* EXERCISE INSTRUCTIONS *
Reproduce the line that contains "refine add_le_add ?_ hb" and every line after it through the end of the records, exactly, with nothing added.

* MATERIAL SUPPLIED *
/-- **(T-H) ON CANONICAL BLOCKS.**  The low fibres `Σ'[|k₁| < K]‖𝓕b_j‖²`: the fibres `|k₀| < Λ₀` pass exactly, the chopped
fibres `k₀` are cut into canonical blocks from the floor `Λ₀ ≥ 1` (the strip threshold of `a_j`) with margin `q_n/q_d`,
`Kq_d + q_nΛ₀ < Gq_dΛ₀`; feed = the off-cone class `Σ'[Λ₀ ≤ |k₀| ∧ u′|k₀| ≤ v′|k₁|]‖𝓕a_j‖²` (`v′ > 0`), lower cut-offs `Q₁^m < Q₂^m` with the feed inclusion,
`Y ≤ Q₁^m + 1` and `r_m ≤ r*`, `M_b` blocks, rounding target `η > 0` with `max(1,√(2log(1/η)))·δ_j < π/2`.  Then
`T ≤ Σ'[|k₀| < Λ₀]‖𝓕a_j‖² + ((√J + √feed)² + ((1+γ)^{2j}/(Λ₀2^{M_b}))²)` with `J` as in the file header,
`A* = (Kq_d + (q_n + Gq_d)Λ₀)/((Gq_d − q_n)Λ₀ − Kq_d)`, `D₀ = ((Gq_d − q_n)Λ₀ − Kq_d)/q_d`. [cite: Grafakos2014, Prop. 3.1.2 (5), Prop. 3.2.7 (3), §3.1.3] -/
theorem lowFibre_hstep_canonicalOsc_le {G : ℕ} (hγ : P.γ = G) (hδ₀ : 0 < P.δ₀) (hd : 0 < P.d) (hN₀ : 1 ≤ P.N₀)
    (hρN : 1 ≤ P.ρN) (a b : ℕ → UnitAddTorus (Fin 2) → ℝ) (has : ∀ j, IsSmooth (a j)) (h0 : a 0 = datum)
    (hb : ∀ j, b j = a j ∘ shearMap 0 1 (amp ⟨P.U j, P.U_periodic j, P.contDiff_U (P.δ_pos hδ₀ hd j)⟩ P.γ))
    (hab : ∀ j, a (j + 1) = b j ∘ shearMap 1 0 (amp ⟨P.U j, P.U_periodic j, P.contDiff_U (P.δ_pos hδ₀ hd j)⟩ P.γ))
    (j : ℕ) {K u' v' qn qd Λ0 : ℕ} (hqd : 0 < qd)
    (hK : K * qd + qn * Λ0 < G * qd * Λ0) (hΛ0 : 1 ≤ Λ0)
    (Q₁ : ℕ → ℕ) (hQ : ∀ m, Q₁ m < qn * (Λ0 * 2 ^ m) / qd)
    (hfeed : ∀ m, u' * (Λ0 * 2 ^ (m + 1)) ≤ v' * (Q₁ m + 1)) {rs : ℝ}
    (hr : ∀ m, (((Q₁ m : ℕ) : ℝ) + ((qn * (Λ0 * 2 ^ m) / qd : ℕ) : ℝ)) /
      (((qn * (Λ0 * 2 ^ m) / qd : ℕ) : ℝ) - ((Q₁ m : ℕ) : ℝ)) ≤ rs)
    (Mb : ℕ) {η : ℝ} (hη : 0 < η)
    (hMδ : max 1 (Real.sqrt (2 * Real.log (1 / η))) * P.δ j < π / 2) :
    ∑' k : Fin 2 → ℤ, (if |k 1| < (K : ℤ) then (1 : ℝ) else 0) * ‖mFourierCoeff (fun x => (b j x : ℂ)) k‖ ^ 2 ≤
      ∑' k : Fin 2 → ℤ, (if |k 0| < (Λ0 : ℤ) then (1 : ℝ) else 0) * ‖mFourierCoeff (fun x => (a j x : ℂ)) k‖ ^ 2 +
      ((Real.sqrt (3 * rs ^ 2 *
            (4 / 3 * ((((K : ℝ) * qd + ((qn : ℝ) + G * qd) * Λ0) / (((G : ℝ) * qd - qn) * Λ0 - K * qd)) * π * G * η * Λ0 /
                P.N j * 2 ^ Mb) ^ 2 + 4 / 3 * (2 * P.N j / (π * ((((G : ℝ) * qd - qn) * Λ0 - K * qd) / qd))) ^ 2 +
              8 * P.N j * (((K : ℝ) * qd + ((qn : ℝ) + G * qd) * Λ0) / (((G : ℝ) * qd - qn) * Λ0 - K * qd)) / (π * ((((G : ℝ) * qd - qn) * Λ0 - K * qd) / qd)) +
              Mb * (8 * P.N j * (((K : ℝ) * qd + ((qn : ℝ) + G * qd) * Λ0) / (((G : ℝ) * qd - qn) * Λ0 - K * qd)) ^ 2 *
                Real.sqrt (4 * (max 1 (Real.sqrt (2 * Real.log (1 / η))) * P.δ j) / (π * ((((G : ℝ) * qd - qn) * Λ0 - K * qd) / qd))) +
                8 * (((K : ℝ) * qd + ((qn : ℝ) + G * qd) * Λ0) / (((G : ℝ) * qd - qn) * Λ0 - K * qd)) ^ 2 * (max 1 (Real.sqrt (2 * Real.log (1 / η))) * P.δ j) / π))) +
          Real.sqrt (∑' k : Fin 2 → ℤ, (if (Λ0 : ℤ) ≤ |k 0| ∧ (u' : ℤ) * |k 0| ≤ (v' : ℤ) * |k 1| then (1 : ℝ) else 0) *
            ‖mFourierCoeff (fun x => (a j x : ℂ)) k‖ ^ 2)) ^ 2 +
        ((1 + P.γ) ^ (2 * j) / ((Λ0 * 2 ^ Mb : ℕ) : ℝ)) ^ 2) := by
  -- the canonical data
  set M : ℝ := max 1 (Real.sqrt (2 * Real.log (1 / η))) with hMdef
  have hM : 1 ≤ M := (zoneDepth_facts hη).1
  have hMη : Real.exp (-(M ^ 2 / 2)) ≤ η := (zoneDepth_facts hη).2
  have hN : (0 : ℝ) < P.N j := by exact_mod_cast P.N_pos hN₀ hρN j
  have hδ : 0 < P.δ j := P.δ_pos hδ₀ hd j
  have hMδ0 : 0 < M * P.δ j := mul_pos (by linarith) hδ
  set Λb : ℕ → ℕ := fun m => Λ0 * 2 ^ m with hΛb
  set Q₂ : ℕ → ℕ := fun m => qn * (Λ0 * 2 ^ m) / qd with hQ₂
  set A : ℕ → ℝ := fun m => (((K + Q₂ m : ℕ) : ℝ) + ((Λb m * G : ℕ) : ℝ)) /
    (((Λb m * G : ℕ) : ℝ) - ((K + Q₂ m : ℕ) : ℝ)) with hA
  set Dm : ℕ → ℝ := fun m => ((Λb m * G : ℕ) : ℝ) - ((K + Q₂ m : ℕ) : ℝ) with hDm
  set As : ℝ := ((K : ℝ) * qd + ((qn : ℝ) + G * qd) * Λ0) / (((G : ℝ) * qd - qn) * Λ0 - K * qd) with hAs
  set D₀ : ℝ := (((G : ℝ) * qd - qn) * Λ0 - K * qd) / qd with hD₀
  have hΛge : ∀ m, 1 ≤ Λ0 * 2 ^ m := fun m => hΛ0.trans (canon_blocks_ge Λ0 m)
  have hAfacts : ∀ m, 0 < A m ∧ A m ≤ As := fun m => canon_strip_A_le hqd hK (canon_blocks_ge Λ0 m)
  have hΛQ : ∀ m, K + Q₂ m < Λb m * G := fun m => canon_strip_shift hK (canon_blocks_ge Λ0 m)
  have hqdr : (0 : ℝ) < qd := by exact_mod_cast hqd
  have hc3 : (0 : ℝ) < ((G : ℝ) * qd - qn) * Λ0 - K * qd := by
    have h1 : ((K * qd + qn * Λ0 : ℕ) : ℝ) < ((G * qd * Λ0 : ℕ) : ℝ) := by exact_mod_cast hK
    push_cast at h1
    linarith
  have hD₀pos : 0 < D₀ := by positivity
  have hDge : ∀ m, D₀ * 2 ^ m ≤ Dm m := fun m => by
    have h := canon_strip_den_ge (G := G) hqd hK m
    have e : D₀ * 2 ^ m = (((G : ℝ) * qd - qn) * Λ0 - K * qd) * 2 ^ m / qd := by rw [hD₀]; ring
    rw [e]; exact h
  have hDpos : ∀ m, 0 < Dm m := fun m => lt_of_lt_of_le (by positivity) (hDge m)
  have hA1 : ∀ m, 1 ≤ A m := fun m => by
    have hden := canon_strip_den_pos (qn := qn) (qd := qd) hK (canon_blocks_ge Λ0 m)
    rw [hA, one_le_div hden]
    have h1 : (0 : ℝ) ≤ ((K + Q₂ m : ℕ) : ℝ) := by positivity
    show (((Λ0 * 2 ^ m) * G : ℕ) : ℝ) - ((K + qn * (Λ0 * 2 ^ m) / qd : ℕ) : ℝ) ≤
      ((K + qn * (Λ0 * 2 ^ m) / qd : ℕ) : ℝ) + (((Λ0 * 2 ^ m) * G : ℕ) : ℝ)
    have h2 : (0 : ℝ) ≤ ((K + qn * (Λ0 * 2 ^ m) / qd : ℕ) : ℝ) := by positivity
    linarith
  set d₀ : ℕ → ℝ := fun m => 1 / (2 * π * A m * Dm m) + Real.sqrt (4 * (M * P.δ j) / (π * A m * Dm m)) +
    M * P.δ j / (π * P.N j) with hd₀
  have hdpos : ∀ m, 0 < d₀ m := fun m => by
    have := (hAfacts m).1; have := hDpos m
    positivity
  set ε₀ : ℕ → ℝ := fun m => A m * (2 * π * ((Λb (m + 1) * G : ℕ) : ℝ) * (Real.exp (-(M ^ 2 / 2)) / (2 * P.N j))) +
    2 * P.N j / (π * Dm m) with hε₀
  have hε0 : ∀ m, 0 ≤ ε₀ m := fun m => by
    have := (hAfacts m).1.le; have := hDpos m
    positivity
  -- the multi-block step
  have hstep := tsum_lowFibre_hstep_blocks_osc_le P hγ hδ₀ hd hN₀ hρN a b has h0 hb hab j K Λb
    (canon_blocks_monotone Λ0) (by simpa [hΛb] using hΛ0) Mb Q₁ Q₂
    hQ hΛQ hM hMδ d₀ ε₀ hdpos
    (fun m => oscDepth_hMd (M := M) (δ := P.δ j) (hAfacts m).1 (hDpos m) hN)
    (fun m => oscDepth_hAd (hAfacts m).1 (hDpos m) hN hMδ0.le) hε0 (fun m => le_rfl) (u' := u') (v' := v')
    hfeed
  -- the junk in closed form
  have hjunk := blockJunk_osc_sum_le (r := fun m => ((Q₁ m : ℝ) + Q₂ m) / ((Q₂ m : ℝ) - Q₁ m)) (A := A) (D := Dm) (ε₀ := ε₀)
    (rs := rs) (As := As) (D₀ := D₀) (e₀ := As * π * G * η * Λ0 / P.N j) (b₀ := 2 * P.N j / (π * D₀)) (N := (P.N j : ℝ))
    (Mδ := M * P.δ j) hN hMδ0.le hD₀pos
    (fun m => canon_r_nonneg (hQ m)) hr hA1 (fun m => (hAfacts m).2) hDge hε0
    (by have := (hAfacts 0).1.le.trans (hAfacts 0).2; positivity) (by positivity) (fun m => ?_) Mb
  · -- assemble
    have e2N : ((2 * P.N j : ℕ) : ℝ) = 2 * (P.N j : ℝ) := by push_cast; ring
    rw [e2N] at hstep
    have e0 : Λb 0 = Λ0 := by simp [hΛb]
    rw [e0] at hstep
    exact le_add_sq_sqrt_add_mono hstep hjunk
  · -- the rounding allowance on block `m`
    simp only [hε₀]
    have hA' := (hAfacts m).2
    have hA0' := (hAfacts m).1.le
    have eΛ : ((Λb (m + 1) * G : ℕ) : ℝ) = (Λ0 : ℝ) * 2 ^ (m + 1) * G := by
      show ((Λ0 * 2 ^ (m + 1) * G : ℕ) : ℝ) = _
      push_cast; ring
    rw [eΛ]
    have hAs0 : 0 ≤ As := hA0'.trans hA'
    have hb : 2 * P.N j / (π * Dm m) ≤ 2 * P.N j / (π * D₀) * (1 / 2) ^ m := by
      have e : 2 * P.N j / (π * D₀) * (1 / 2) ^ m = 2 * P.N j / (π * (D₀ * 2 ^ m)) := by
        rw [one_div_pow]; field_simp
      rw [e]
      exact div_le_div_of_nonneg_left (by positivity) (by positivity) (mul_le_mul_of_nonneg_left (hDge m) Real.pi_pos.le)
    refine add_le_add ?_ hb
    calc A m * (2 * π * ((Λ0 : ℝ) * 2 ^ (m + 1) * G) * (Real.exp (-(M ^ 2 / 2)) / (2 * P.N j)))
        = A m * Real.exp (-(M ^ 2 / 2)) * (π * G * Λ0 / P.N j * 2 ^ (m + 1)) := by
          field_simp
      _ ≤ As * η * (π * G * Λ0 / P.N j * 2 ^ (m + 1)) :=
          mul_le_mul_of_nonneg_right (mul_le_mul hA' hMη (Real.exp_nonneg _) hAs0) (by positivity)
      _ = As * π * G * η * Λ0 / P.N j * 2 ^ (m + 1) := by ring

* WORKED SOLUTION *
    refine add_le_add ?_ hb
    calc A m * (2 * π * ((Λ0 : ℝ) * 2 ^ (m + 1) * G) * (Real.exp (-(M ^ 2 / 2)) / (2 * P.N j)))
        = A m * Real.exp (-(M ^ 2 / 2)) * (π * G * Λ0 / P.N j * 2 ^ (m + 1)) := by
          field_simp
      _ ≤ As * η * (π * G * Λ0 / P.N j * 2 ^ (m + 1)) :=
          mul_le_mul_of_nonneg_right (mul_le_mul hA' hMη (Real.exp_nonneg _) hAs0) (by positivity)
      _ = As * π * G * η * Λ0 / P.N j * 2 ^ (m + 1) := by ring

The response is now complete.